He also added that when there is a big transaction, it just cannot be given to a small firm of like 5 lawyers because they lack the capacity to handle such and that it is very important we revisit the way we train lawyers in the country.

On their final thoughts, Fola Akande said the profession has to evolve, it should be seen as a business, law firm owners must think like a CEO. There is need for a mindset change and law firms must have an array of commercial scale in their business.

For Soji Awogbade, we do not have the actual data to determine the real growth in the economy lawyer’s service and so we need more data than we have today. We also have to price open the economy and learn to value their services appropriately.

Seye Kosoko advised lawyers to make personal development a priority. The reality of life is multidisciplinary and therefore collaboration is necessary. He continued by saying when you bring value to the table, you will dictate your terms.

Ademola SAN said at the peak of practice, investment is necessary as it will help in the rainy days.

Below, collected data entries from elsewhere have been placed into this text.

/-!
# Piece checkers for δ-expanded row TRIPLES: `posCore3` / `posOn3` (one q-sum), `posCoreDE3` / `posOnDE3` (the 2×2
discriminant, product-free), `rowPos3`, and their soundness (item (L3a) of the box-width-robust region rows, part 2;
HOME/pub-ising3x-recog-1/gen12/REGION-ON-MARGIN-FUNCTIONAL.md §5)
(cell `pub-ising3x`, seat recog-1 gen 12; gate (g2))

HONEST FRAMING: lottery ticket; floor = tightest certified 3D Ising CFT bounds; no exact-solution
claim without a proof. Island framing: certified exclusion region at stated derivative order and
assumptions; not a determination of the 3D Ising critical exponents beyond that.

Scaled piece bounds of an interval polynomial on `[lo, hi]` (Taylor shift to the midpoint, as the tree's `posCore`):
**`lowB`** (`lowB ≤ p(x)·S`, `lowB_le`) and **`absB`** (`|p(x)|·S ≤ absB`, `abs_le_absB`); for a triple `(R₀, R₁, R₂)` and
`|δ| ≤ W`: `lowB3 = lowB(R₀) − W·absB(R₁) − W²·absB(R₂)` and `absB3` (`lowB3_le`, `abs_le_absB3`); the checkers
**`posCore3` / `posOn3`** (`0 < lowB3`, bisection) with **`posOn3_sound`** (`r₀(x) + δ r₁(x) + δ² r₂(x) > 0` on the piece for
all `|δ| ≤ W`), the product-free discriminant test **`posCoreDE3` / `posOnDE3`** (`X, Y > 0`, `absB3(Z)² < 4·lowB3(X)·lowB3(Y)`,
three independent `δ`'s — `Δσ`, `Δε`, their mean) with **`posOnDE3_sound`**, and the row test **`rowPos3`** with
**`qSum_pos_of_rowPos3`**: a q-sum is positive on `[max(E₀,j), E₁]` for EVERY `s` with `|s − s₀| ≤ W` when the test passes on
the rows of the δ-tables. MEASURED (Python twin gen12/measure/delta_rows.py on boot-1's margin functional, `Λ = 11`, 131 rows,
`S = 2^64`): the triple tests pass at box half-width 5e-5 … 2e-3 with ≈ 19 / 14 (X / Y, `posOn3`) and ≈ 91 (`posOnDE3`) leaves
per row, where the landed single-interval rows fail from half-width 5e-5 on. Elementary. [folklore]
-/

namespace Summit.CriticalPhenomena.Ising3D

open Finset
open Literature.Analysis.ValidatedNumerics Literature.Analysis.ValidatedNumerics.PolyMP
open Literature.Analysis.ValidatedNumerics.NumericsMP (MI)
open Literature.MathematicalPhysics.QuantumFieldTheory.ConformalBootstrap3D

/-! ### (4) Piece bounds and the triple checker -/

/-- Scaled LOWER bound of an interval polynomial on `[lo, hi]`: Taylor shift to the midpoint, constant coefficient's lower
end minus the outward-rounded tail bound (the quantity `posCore` compares with zero). [folklore] -/
def lowB (S : ℕ) (P : IPoly) (lo hi : ℚ) : ℤ :=
  let mid : ℚ := (lo + hi) / 2
  let hw : ℚ := (hi - lo) / 2
  match shiftI S P (MI.ofFrac S mid.num mid.den) with
  | [] => 0
  | s0 :: tail => s0.lo - Numerics.cdiv (hw.num * absBoundI S hw.num hw.den tail) hw.den

/-- Scaled upper bound of `|p|` on `[lo, hi]`. [folklore] -/
def absB (S : ℕ) (P : IPoly) (lo hi : ℚ) : ℤ :=
  let mid : ℚ := (lo + hi) / 2
  let hw : ℚ := (hi - lo) / 2
  absBoundI S hw.num hw.den (shiftI S P (MI.ofFrac S mid.num mid.den))

/-- **`|p(x)|·S ≤ absB`** on the piece. [folklore] -/
theorem abs_le_absB {S : ℕ} (hS : 0 < S) {P : IPoly} {lo hi : ℚ} {as : List ℝ} (has : PMem S as P)
    {x : ℝ} (hlo : (lo : ℝ) ≤ x) (hhi : x ≤ hi) : |evalR as x| * S ≤ (absB S P lo hi : ℝ) := by
  set mid : ℚ := (lo + hi) / 2 with hmid
  set hw : ℚ := (hi - lo) / 2 with hhw
  have hleR : (lo : ℝ) ≤ hi := hlo.trans hhi
  have hmidR : ((mid : ℚ) : ℝ) = ((lo : ℝ) + hi) / 2 := by rw [hmid]; push_cast; ring
  have hhwR : ((hw : ℚ) : ℝ) = ((hi : ℝ) - lo) / 2 := by rw [hhw]; push_cast; ring
  have hc : MI.mem S ((mid : ℚ) : ℝ) (MI.ofFrac S mid.num mid.den) := by
    rw [ratCast_eq_num_div_den]; exact MI.mem_ofFrac S mid.num mid.pos
  have hsh := pmem_shiftI hS hc has
  have hev : evalR as x = evalR (shiftR as ((mid : ℚ) : ℝ)) (x - mid) := by
    rw [evalR_shiftR]; congr 1; ring
  have hy : |x - mid| ≤ ((hw : ℚ) : ℝ) := by rw [hmidR, hhwR, abs_le]; constructor <;> linarith
  have hwnn : 0 ≤ hw := by
    have : (0 : ℝ) ≤ ((hw : ℚ) : ℝ) := by rw [hhwR]; linarith
    exact_mod_cast this
  have hn0 : 0 ≤ hw.num := Rat.num_nonneg.mpr hwnn
  have h1 := abs_evalR_le_absBoundR (shiftR as ((mid : ℚ) : ℝ)) hy
  have h2 := absBoundR_le_absBoundI hn0 hw.pos hsh
  rw [← ratCast_eq_num_div_den] at h2
  have hS0 : (0 : ℝ) ≤ S := by positivity
  rw [hev]
  dsimp only [absB]
  rw [← hmid, ← hhw]
  exact (mul_le_mul_of_nonneg_right h1 hS0).trans h2

/-- **`lowB ≤ p(x)·S`** on the piece. [folklore] -/
theorem lowB_le {S : ℕ} (hS : 0 < S) {P : IPoly} {lo hi : ℚ} {as : List ℝ} (has : PMem S as P)
    {x : ℝ} (hlo : (lo : ℝ) ≤ x) (hhi : x ≤ hi) : (lowB S P lo hi : ℝ) ≤ evalR as x * S := by
  set mid : ℚ := (lo + hi) / 2 with hmid
  set hw : ℚ := (hi - lo) / 2 with hhw
  have hmidR : ((mid : ℚ) : ℝ) = ((lo : ℝ) + hi) / 2 := by rw [hmid]; push_cast; ring
  have hhwR : ((hw : ℚ) : ℝ) = ((hi : ℝ) - lo) / 2 := by rw [hhw]; push_cast; ring
  have hc : MI.mem S ((mid : ℚ) : ℝ) (MI.ofFrac S mid.num mid.den) := by
    rw [ratCast_eq_num_div_den]; exact MI.mem_ofFrac S mid.num mid.pos
  have hsh := pmem_shiftI hS hc has
  have hev : evalR as x = evalR (shiftR as ((mid : ℚ) : ℝ)) (x - mid) := by
    rw [evalR_shiftR]; congr 1; ring
  have hy : |x - mid| ≤ ((hw : ℚ) : ℝ) := by rw [hmidR, hhwR, abs_le]; constructor <;> linarith
  have hwnn : 0 ≤ hw := by
    have : (0 : ℝ) ≤ ((hw : ℚ) : ℝ) := by rw [hhwR]; linarith
    exact_mod_cast this
  have hn0 : 0 ≤ hw.num := Rat.num_nonneg.mpr hwnn
  have hS0 : (0 : ℝ) ≤ S := by positivity
  rw [hev]
  dsimp only [lowB]
  rw [← hmid, ← hhw]
  generalize hsp : shiftI S P (MI.ofFrac S mid.num mid.den) = SP at hsh ⊢
  generalize hsr : shiftR as ((mid : ℚ) : ℝ) = SR at hsh ⊢
  match SP, SR, hsh with
  | [], [], _ => simp
  | s0 :: tail, a0 :: tR, List.Forall₂.cons ha0 htail =>
      rw [evalR_cons]
      have hB := absBoundR_le_absBoundI (S := S) hn0 hw.pos htail
      rw [← ratCast_eq_num_div_den] at hB
      have htl := abs_evalR_le_absBoundR tR hy
      have hdz : (0 : ℤ) < hw.den := by exact_mod_cast hw.pos
      have hcd := Numerics.le_cdiv_mul_real (a := hw.num * absBoundI S hw.num hw.den tail) hdz
      have ha0m := ha0.1
      have hwR : ((hw : ℚ) : ℝ) = (hw.num : ℝ) / hw.den := ratCast_eq_num_div_den hw
      have hdR : (0 : ℝ) < hw.den := by exact_mod_cast hw.pos
      have key : ((hw : ℚ) : ℝ) * absBoundR tR ((hw : ℚ) : ℝ) * S ≤
          ((Numerics.cdiv (hw.num * absBoundI S hw.num hw.den tail) hw.den : ℤ) : ℝ) := by
        have h5 : ((hw.num * absBoundI S hw.num hw.den tail : ℤ) : ℝ) ≤
            ((Numerics.cdiv (hw.num * absBoundI S hw.num hw.den tail) hw.den : ℤ) : ℝ) * hw.den := by
          exact_mod_cast hcd
        push_cast at h5
        have hnr : (0 : ℝ) ≤ hw.num := by exact_mod_cast hn0
        have h4 : (hw.num : ℝ) * (absBoundR tR ((hw : ℚ) : ℝ) * S) ≤ (hw.num : ℝ) * (absBoundI S hw.num hw.den tail : ℝ) :=
          mul_le_mul_of_nonneg_left hB hnr
        rw [hwR] at h4 ⊢
        rw [div_mul_eq_mul_div, div_mul_eq_mul_div, div_le_iff₀ hdR]
        nlinarith [h4, h5]
      have hprod : |(x - mid) * evalR tR (x - mid)| ≤ ((hw : ℚ) : ℝ) * absBoundR tR ((hw : ℚ) : ℝ) := by
        rw [abs_mul]
        have hwnnR : (0 : ℝ) ≤ ((hw : ℚ) : ℝ) := by exact_mod_cast hwnn
        exact mul_le_mul hy htl (abs_nonneg _) hwnnR
      have habs := (abs_le.1 hprod).1
      have h5 : -(((hw : ℚ) : ℝ) * absBoundR tR ((hw : ℚ) : ℝ)) * S ≤ (x - mid) * evalR tR (x - mid) * S :=
        mul_le_mul_of_nonneg_right habs hS0
      push_cast
      nlinarith [ha0m, h5, key]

Law firms must learn to save, to watch their overheads, to practice delayed gratification and finally build good partnerships.

Aigboje concluded by asking some key questions as a form of recommendation.

Why can’t we adopt technology, use mobile phones as the only infrastructure needed to expand our reach?

Why have we not made compulsory the registration of every law practice as a business?

Why can’t our Nigerian law firms have a presence in the UK or other countries to benefit from trade finance?